/-- **Under type I, shell `k+1` is fed only by the log-time level action of shell `k` (clause form).**  `λ = 1+ε₀ > 1`, `ν ≥ 0`, a
cancelling table with `|α_{··(0,0,1)}| ≤ 1`, a regular trajectory of the `ν`-viscous lattice on `[0,T)` from the one-shell datum `X₀`
(no shells below `0`, (4.5)-regular on every `[0,T']`) obeying the type-I bound `Λ^n|X_{i,n}(t)|(T−t) ≤ C`.  Then for every `k ≥ 0` and
`t < T`: `‖X_{k+1}(t)‖² ≤ 256·C·Λ⁻¹·∫₀ᵗ ‖X_k(s)‖²/(T−s) ds`.  (Block energy `[k+1,L)`: inflow `|Π_k| ≤ 4³Λ^k‖X_k‖²‖X_{k+1}‖ ≤
128CΛ⁻¹‖X_k‖²/(T−s)`, dissipation `≤ 0`, top flux `≤ 4³M³λ^{−L}` by the (4.5) bound, `L → ∞`.)
[cite: Tao2016AveragedNS, §4 (4.3), proof of (4.13), Lemma 4.1 (4.5), (4.8)–(4.10); §6.4 (self-similar variables)] -/
theorem normSq_succ_le_typeI_logAction {ε₀ ν T C : ℝ} (hε : 0 < ε₀) (hν : 0 ≤ ν) (hC : 0 ≤ C)
    {α : Fin 4 → Fin 4 → Fin 4 → ℤ × ℤ × ℤ → ℝ} (hcan : IsCancellingCoeff α)
    (hα1 : ∀ i₁ i₂ i₃, |α i₁ i₂ i₃ (0, 0, 1)| ≤ 1) {X₀ : Fin 4 → ℝ} {X : Fin 4 → ℤ → ℝ → ℝ}
    (hcd : ∀ i n, ContDiffOn ℝ 1 (X i n) (Ico 0 T))
    (hinit : ∀ i n, X i n 0 = if n = 0 then X₀ i else 0)
    (hlow : ∀ i n t, n < 0 → X i n t = 0)
    (hmot : ∀ i n t, 0 ≤ t → t < T → derivWithin (X i n) (Ici 0) t =
      quadTerm ε₀ α X i n t - ν * (1 + ε₀) ^ ((2 : ℝ) * n) * X i n t)
    (hreg : ∀ T' : ℝ, 0 < T' → T' < T → ∃ M : ℝ, ∀ t : ℝ, 0 ≤ t → t ≤ T' →
      ∀ (i : Fin 4) (n : ℤ), (1 + (1 + ε₀) ^ ((10 : ℝ) * n)) * |X i n t| ≤ M)
    (hTI : ∀ t : ℝ, 0 ≤ t → t < T → ∀ (i : Fin 4) (n : ℤ), bigLam ε₀ ^ n * |X i n t| * (T - t) ≤ C) :
    ∀ (k : ℕ) (t : ℝ), 0 ≤ t → t < T →
      ‖shellVec X ((k : ℤ) + 1) t‖ ^ 2 ≤
        256 * C * (bigLam ε₀)⁻¹ * ∫ s in (0 : ℝ)..t, ‖shellVec X (k : ℤ) s‖ ^ 2 / (T - s) := by
  intro k t ht0 htT
  have hl0 : (0 : ℝ) < 1 + ε₀ := by linarith
  have hl1 : (1 : ℝ) < 1 + ε₀ := by linarith
  have hΛ : 0 < bigLam ε₀ := bigLam_pos (by linarith)
  -- the window `[0, T'']`
  set T'' : ℝ := (t + T) / 2 with hT''
  have hT''0 : 0 < T'' := by rw [hT'']; linarith
  have htT'' : t < T'' := by rw [hT'']; linarith
  have hT''T : T'' < T := by rw [hT'']; linarith
  have hderW := hasDerivWithinAt_window_of_clauses (ε₀ := ε₀) (ν := ν) (α := α) hcd hmot hT''T
  obtain ⟨M₀, hM₀⟩ := hreg T'' hT''0 hT''T
  set M : ℝ := max M₀ 0 with hMdef
  have hM0 : 0 ≤ M := le_max_right _ _
  have hM : ∀ u : ℝ, 0 ≤ u → u ≤ T'' → ∀ (i : Fin 4) (n : ℤ), (1 + (1 + ε₀) ^ ((10 : ℝ) * n)) * |X i n u| ≤ M :=
    fun u hu huT i n => (hM₀ u hu huT i n).trans (le_max_left _ _)
  set r : ℝ := (1 + ε₀)⁻¹ with hr
  have hr0 : 0 < r := by rw [hr]; exact inv_pos.2 hl0
  have hr1 : r < 1 := by rw [hr]; exact inv_lt_one_of_one_lt₀ hl1
  have hlow' : ∀ (i : Fin 4) (n : ℤ) (u : ℝ), n < 0 → 0 ≤ u → X i n u = 0 := fun i n u hn _ => hlow i n u hn
  clear_value M T''
  -- continuity of the shells on `[0,T)`
  have hcx : ∀ j : ℤ, ContinuousOn (fun s => shellVec X j s) (Ico 0 T) := by
    intro j
    have hcp : ContinuousOn (fun s => fun i => X i j s) (Ico 0 T) :=
      continuousOn_pi.2 fun i => (hcd i j).continuousOn
    exact (PiLp.continuous_toLp 2 (fun _ : Fin 4 => ℝ)).comp_continuousOn hcp
  -- type-I amplitude of shell `k+1`: `‖X_{k+1}(s)‖ ≤ 2 C Λ^{-(k+1)} / (T - s)`
  have hamp : ∀ s, 0 ≤ s → s < T →
      ‖shellVec X ((k : ℤ) + 1) s‖ ≤ 2 * (C / (bigLam ε₀ ^ ((k : ℤ) + 1) * (T - s))) := by
    intro s hs0 hsT
    have hpos : 0 < bigLam ε₀ ^ ((k : ℤ) + 1) := zpow_pos hΛ _
    have hTs : 0 < T - s := by linarith
    refine norm_shellVec_le_two_mul (by positivity) fun j => ?_
    have h := hTI s hs0 hsT j ((k : ℤ) + 1)
    rw [le_div_iff₀ (mul_pos hpos hTs)]
    calc |X j ((k : ℤ) + 1) s| * (bigLam ε₀ ^ ((k : ℤ) + 1) * (T - s))
        = bigLam ε₀ ^ ((k : ℤ) + 1) * |X j ((k : ℤ) + 1) s| * (T - s) := by ring
      _ ≤ C := h
  -- the inflow bound `|Π_k(s)| ≤ 128 C Λ⁻¹ ‖X_k(s)‖² / (T - s)` on `[0,T)`
  have hflux : ∀ s, 0 ≤ s → s < T →
      |botSum ε₀ α X (k : ℤ) s| ≤ 128 * C * (bigLam ε₀)⁻¹ * (‖shellVec X (k : ℤ) s‖ ^ 2 / (T - s)) := by
    intro s hs0 hsT
    have hTs : 0 < T - s := by linarith
    have hb := abs_botSum_le_norm_shellVec hl0 hα1 X (k : ℤ) s
    have hP : (1 + ε₀) ^ ((5 : ℝ) * ((k : ℕ) : ℤ) / 2) = bigLam ε₀ ^ (k : ℤ) := by
      rw [bigLam, ← Real.rpow_intCast, ← Real.rpow_mul hl0.le]
      congr 1
      push_cast
      ring
    have hΛk : 0 < bigLam ε₀ ^ (k : ℤ) := zpow_pos hΛ _
    have hz : bigLam ε₀ ^ ((k : ℤ) + 1) = bigLam ε₀ ^ (k : ℤ) * bigLam ε₀ := zpow_add_one₀ hΛ.ne' _
    have hy : 0 ≤ ‖shellVec X (k : ℤ) s‖ ^ 2 := sq_nonneg _
    calc |botSum ε₀ α X (k : ℤ) s|
        ≤ (4 : ℝ) ^ 3 * (1 + ε₀) ^ ((5 : ℝ) * ((k : ℕ) : ℤ) / 2) * ‖shellVec X (k : ℤ) s‖ ^ 2 *
            ‖shellVec X ((k : ℤ) + 1) s‖ := by exact_mod_cast hb
      _ ≤ (4 : ℝ) ^ 3 * bigLam ε₀ ^ (k : ℤ) * ‖shellVec X (k : ℤ) s‖ ^ 2 *
            (2 * (C / (bigLam ε₀ ^ ((k : ℤ) + 1) * (T - s)))) := by
          rw [hP]
          exact mul_le_mul_of_nonneg_left (hamp s hs0 hsT) (by positivity)
      _ = 128 * C * (bigLam ε₀)⁻¹ * (‖shellVec X (k : ℤ) s‖ ^ 2 / (T - s)) := by
          rw [hz]
          field_simp
          ring
  -- the clamped, globally continuous source `a(w) = 128 C Λ⁻¹ ‖X_k(proj w)‖² / (T - proj w)` and its primitive
  set proj : ℝ → ℝ := fun w => max 0 (min w t) with hproj
  have hproj_mem : ∀ w, proj w ∈ Icc (0 : ℝ) t := fun w =>
    ⟨le_max_left _ _, max_le ht0 (min_le_right _ _)⟩
  have hproj_id : ∀ w ∈ Icc (0 : ℝ) t, proj w = w := fun w hw => by
    simp only [hproj]; rw [min_eq_left hw.2, max_eq_right hw.1]
  have hproj_cont : Continuous proj := continuous_const.max (continuous_id.min continuous_const)
  set a : ℝ → ℝ := fun w => 128 * C * (bigLam ε₀)⁻¹ * (‖shellVec X (k : ℤ) (proj w)‖ ^ 2 / (T - proj w)) with hadef
  have hacont : Continuous a := by
    have h1 : Continuous fun w => shellVec X (k : ℤ) (proj w) :=
      (hcx k).comp_continuous hproj_cont fun w => ⟨(hproj_mem w).1, lt_of_le_of_lt (hproj_mem w).2 htT⟩
    have h2 : Continuous fun w => T - proj w := continuous_const.sub hproj_cont
    have h3 : ∀ w, T - proj w ≠ 0 := fun w => by have := (hproj_mem w).2; linarith
    simp only [hadef]
    exact continuous_const.mul ((h1.norm.pow 2).div h2 h3)
  have ha0 : ∀ w, 0 ≤ a w := fun w => by
    have : 0 < T - proj w := by have := (hproj_mem w).2; linarith
    simp only [hadef]; positivity
  have ha_flux : ∀ w ∈ Icc (0 : ℝ) t, |botSum ε₀ α X (k : ℤ) w| ≤ a w := fun w hw => by
    simp only [hadef]; rw [hproj_id w hw]; exact hflux w hw.1 (lt_of_le_of_lt hw.2 htT)
  set I : ℝ → ℝ := fun w => ∫ s in (0 : ℝ)..w, a s with hIdef
  have hIder : ∀ w, HasDerivAt I (a w) w := fun w =>
    integral_hasDerivAt_right (hacont.intervalIntegrable _ _) (hacont.stronglyMeasurableAtFilter _ _)
      hacont.continuousAt
  -- MAIN STEP: for every `L ≥ k+2`, `½‖X_{k+1}(t)‖² ≤ I t + 4³M³ r^L t`
  have hstep : ∀ L : ℕ, k + 2 ≤ L →
      (1 / 2 : ℝ) * ‖shellVec X ((k : ℤ) + 1) t‖ ^ 2 ≤ I t + (4 : ℝ) ^ 3 * M ^ 3 * r ^ L * t := by
    intro L hkL
    set cL : ℝ := (4 : ℝ) ^ 3 * M ^ 3 * r ^ L with hcL
    have hcL0 : 0 ≤ cL := by rw [hcL]; positivity
    set EL : ℝ → ℝ := fun w => ∑ j ∈ Finset.Ico (k + 1) L, ∑ i : Fin 4, (1 / 2 : ℝ) * X i j w ^ 2 with hEL
    set DL : ℝ → ℝ := fun u => ν * ∑ j ∈ Finset.Ico (k + 1) L, (1 + ε₀) ^ ((2 : ℝ) * (j : ℤ)) * ∑ i : Fin 4, X i j u ^ 2
      with hDL
    have hELder : ∀ u ∈ Icc (0 : ℝ) T'', HasDerivWithinAt EL
        (botSum ε₀ α X (k : ℤ) u - botSum ε₀ α X ((L : ℤ) - 1) u - DL u) (Icc 0 T'') u := by
      intro u hu
      have h := hasDerivWithinAt_blockEnergy (ε₀ := ε₀) (ν := ν) hcan (fun i j => hderW i j u hu) (by omega : k + 1 ≤ L)
      have e : (((k + 1 : ℕ) : ℤ) - 1) = (k : ℤ) := by push_cast; ring
      rw [e] at h
      exact h
    have hBLle : ∀ u ∈ Icc (0 : ℝ) T'', |botSum ε₀ α X ((L : ℤ) - 1) u| ≤ cL := by
      intro u hu
      obtain ⟨L', hL'⟩ := Nat.exists_eq_add_of_le (show 1 ≤ L by omega)
      have h := abs_botSum_le_of_weight10 (m := 4) hε hM0 hα1 (fun i n => hM u hu.1 hu.2 i n) L'
      have e1 : ((L : ℤ) - 1) = (L' : ℤ) := by rw [hL']; push_cast; ring
      have e2 : L' + 1 = L := by omega
      rw [e1]
      calc |botSum ε₀ α X (L' : ℤ) u| ≤ (4 : ℝ) ^ 3 * M ^ 3 * ((1 + ε₀)⁻¹) ^ (L' + 1) := by exact_mod_cast h
        _ = cL := by rw [hcL, hr, e2]
    have hDL0 : ∀ u, 0 ≤ DL u := fun u => by
      rw [hDL]; dsimp only
      exact mul_nonneg hν (Finset.sum_nonneg fun j _ =>
        mul_nonneg (Real.rpow_nonneg hl0.le _) (Finset.sum_nonneg fun i _ => sq_nonneg _))
    -- the monotone potential `g = I + cL·w − EL` on `[0,t]`
    set g : ℝ → ℝ := fun w => I w + cL * w - EL w with hg
    set g' : ℝ → ℝ := fun u => a u + cL - (botSum ε₀ α X (k : ℤ) u - botSum ε₀ α X ((L : ℤ) - 1) u - DL u) with hg'
    have hgder : ∀ u ∈ Icc (0 : ℝ) t, HasDerivWithinAt g (g' u) (Icc 0 t) u := by
      intro u hu
      have huW : u ∈ Icc (0 : ℝ) T'' := ⟨hu.1, hu.2.trans htT''.le⟩
      have h1 : HasDerivWithinAt (fun w => I w + cL * w) (a u + cL) (Icc 0 t) u := by
        have h' : HasDerivAt (fun w => I w + cL * w) (a u + cL * 1) u :=
          (hIder u).add ((hasDerivAt_id' u).const_mul cL)
        rw [mul_one] at h'
        exact h'.hasDerivWithinAt
      exact (h1.sub ((hELder u huW).mono (Icc_subset_Icc le_rfl htT''.le)))
    have hg'0 : ∀ u ∈ Icc (0 : ℝ) t, 0 ≤ g' u := by
      intro u hu
      have h1 := hBLle u ⟨hu.1, hu.2.trans htT''.le⟩
      have h2 := hDL0 u
      have h3 := ha_flux u hu
      rw [hg']; dsimp only
      linarith [neg_abs_le (botSum ε₀ α X ((L : ℤ) - 1) u), le_abs_self (botSum ε₀ α X (k : ℤ) u)]
    have hcont : ContinuousOn g (Icc 0 t) := fun u hu => (hgder u hu).continuousWithinAt
    have hmono : MonotoneOn g (Icc 0 t) := by
      refine monotoneOn_of_hasDerivWithinAt_nonneg (f' := g') (convex_Icc 0 t) hcont ?_ ?_
      · intro u hu
        rw [interior_Icc] at hu ⊢
        exact ((hgder u ⟨hu.1.le, hu.2.le⟩).hasDerivAt (Icc_mem_nhds hu.1 hu.2)).hasDerivWithinAt
      · intro u hu
        rw [interior_Icc] at hu
        exact hg'0 u ⟨hu.1.le, hu.2.le⟩
    have hEL0 : EL 0 = 0 := by
      rw [hEL]; dsimp only
      refine Finset.sum_eq_zero fun j hj => ?_
      have hj0 : j ≠ 0 := by
        have : k + 1 ≤ j := (Finset.mem_Ico.1 hj).1
        omega
      simp [hinit, hj0]
    have hI0 : I 0 = 0 := by simp [hIdef]
    have hg0 : g 0 = 0 := by rw [hg]; dsimp only; rw [hEL0, hI0]; ring
    have hgt : 0 ≤ g t := by
      rw [← hg0]; exact hmono ⟨le_rfl, ht0⟩ ⟨ht0, le_rfl⟩ ht0
    have hsingle : (1 / 2 : ℝ) * ‖shellVec X ((k : ℤ) + 1) t‖ ^ 2 ≤ EL t := by
      rw [norm_shellVec_sq, Finset.mul_sum]
      have hkmem : k + 1 ∈ Finset.Ico (k + 1) L := Finset.mem_Ico.mpr ⟨le_rfl, by omega⟩
      have h := Finset.single_le_sum (f := fun j : ℕ => ∑ i : Fin 4, (1 / 2 : ℝ) * X i j t ^ 2)
        (fun j _ => Finset.sum_nonneg fun i _ => by positivity) hkmem
      push_cast at h ⊢
      exact h
    have hELt : EL t ≤ I t + cL * t := by rw [hg] at hgt; dsimp only at hgt; linarith
    rw [hcL] at hELt
    linarith
  -- `L → ∞`
  have hle : (1 / 2 : ℝ) * ‖shellVec X ((k : ℤ) + 1) t‖ ^ 2 ≤ I t := by
    refine le_of_forall_pos_le_add fun η hη => ?_
    obtain ⟨n, hn⟩ := exists_pow_lt_of_lt_one (show 0 < η / ((4 : ℝ) ^ 3 * M ^ 3 * t + 1) by positivity) hr1
    set L : ℕ := max n (k + 2) with hLdef
    have hkL : k + 2 ≤ L := le_max_right _ _
    have hrL : r ^ L ≤ r ^ n := pow_le_pow_of_le_one hr0.le hr1.le (le_max_left _ _)
    have h := hstep L hkL
    have hA : 0 ≤ (4 : ℝ) ^ 3 * M ^ 3 * t := by positivity
    have h1 : (4 : ℝ) ^ 3 * M ^ 3 * r ^ L * t ≤ ((4 : ℝ) ^ 3 * M ^ 3 * t) * r ^ n := by
      calc (4 : ℝ) ^ 3 * M ^ 3 * r ^ L * t = ((4 : ℝ) ^ 3 * M ^ 3 * t) * r ^ L := by ring
        _ ≤ ((4 : ℝ) ^ 3 * M ^ 3 * t) * r ^ n := mul_le_mul_of_nonneg_left hrL hA
    have h2 : ((4 : ℝ) ^ 3 * M ^ 3 * t) * r ^ n
        ≤ ((4 : ℝ) ^ 3 * M ^ 3 * t + 1) * (η / ((4 : ℝ) ^ 3 * M ^ 3 * t + 1)) :=
      mul_le_mul (by linarith) hn.le (pow_nonneg hr0.le _) (by positivity)
    have h3 : ((4 : ℝ) ^ 3 * M ^ 3 * t + 1) * (η / ((4 : ℝ) ^ 3 * M ^ 3 * t + 1)) = η := by field_simp
    linarith
  -- unclamp the primitive
  have hIt : I t = 128 * C * (bigLam ε₀)⁻¹ * ∫ s in (0 : ℝ)..t, ‖shellVec X (k : ℤ) s‖ ^ 2 / (T - s) := by
    have h1 : I t = ∫ s in (0 : ℝ)..t, 128 * C * (bigLam ε₀)⁻¹ * (‖shellVec X (k : ℤ) s‖ ^ 2 / (T - s)) := by
      refine intervalIntegral.integral_congr fun s hs => ?_
      rw [uIcc_of_le ht0] at hs
      show a s = _
      simp only [hadef]
      rw [hproj_id s hs]
    rw [h1, intervalIntegral.integral_const_mul]
  rw [hIt] at hle
  linarith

.....

TRY IT » Count every line of the data above where "inflow" appears, and give the total only.

RESPONSE TO THE TASK » 2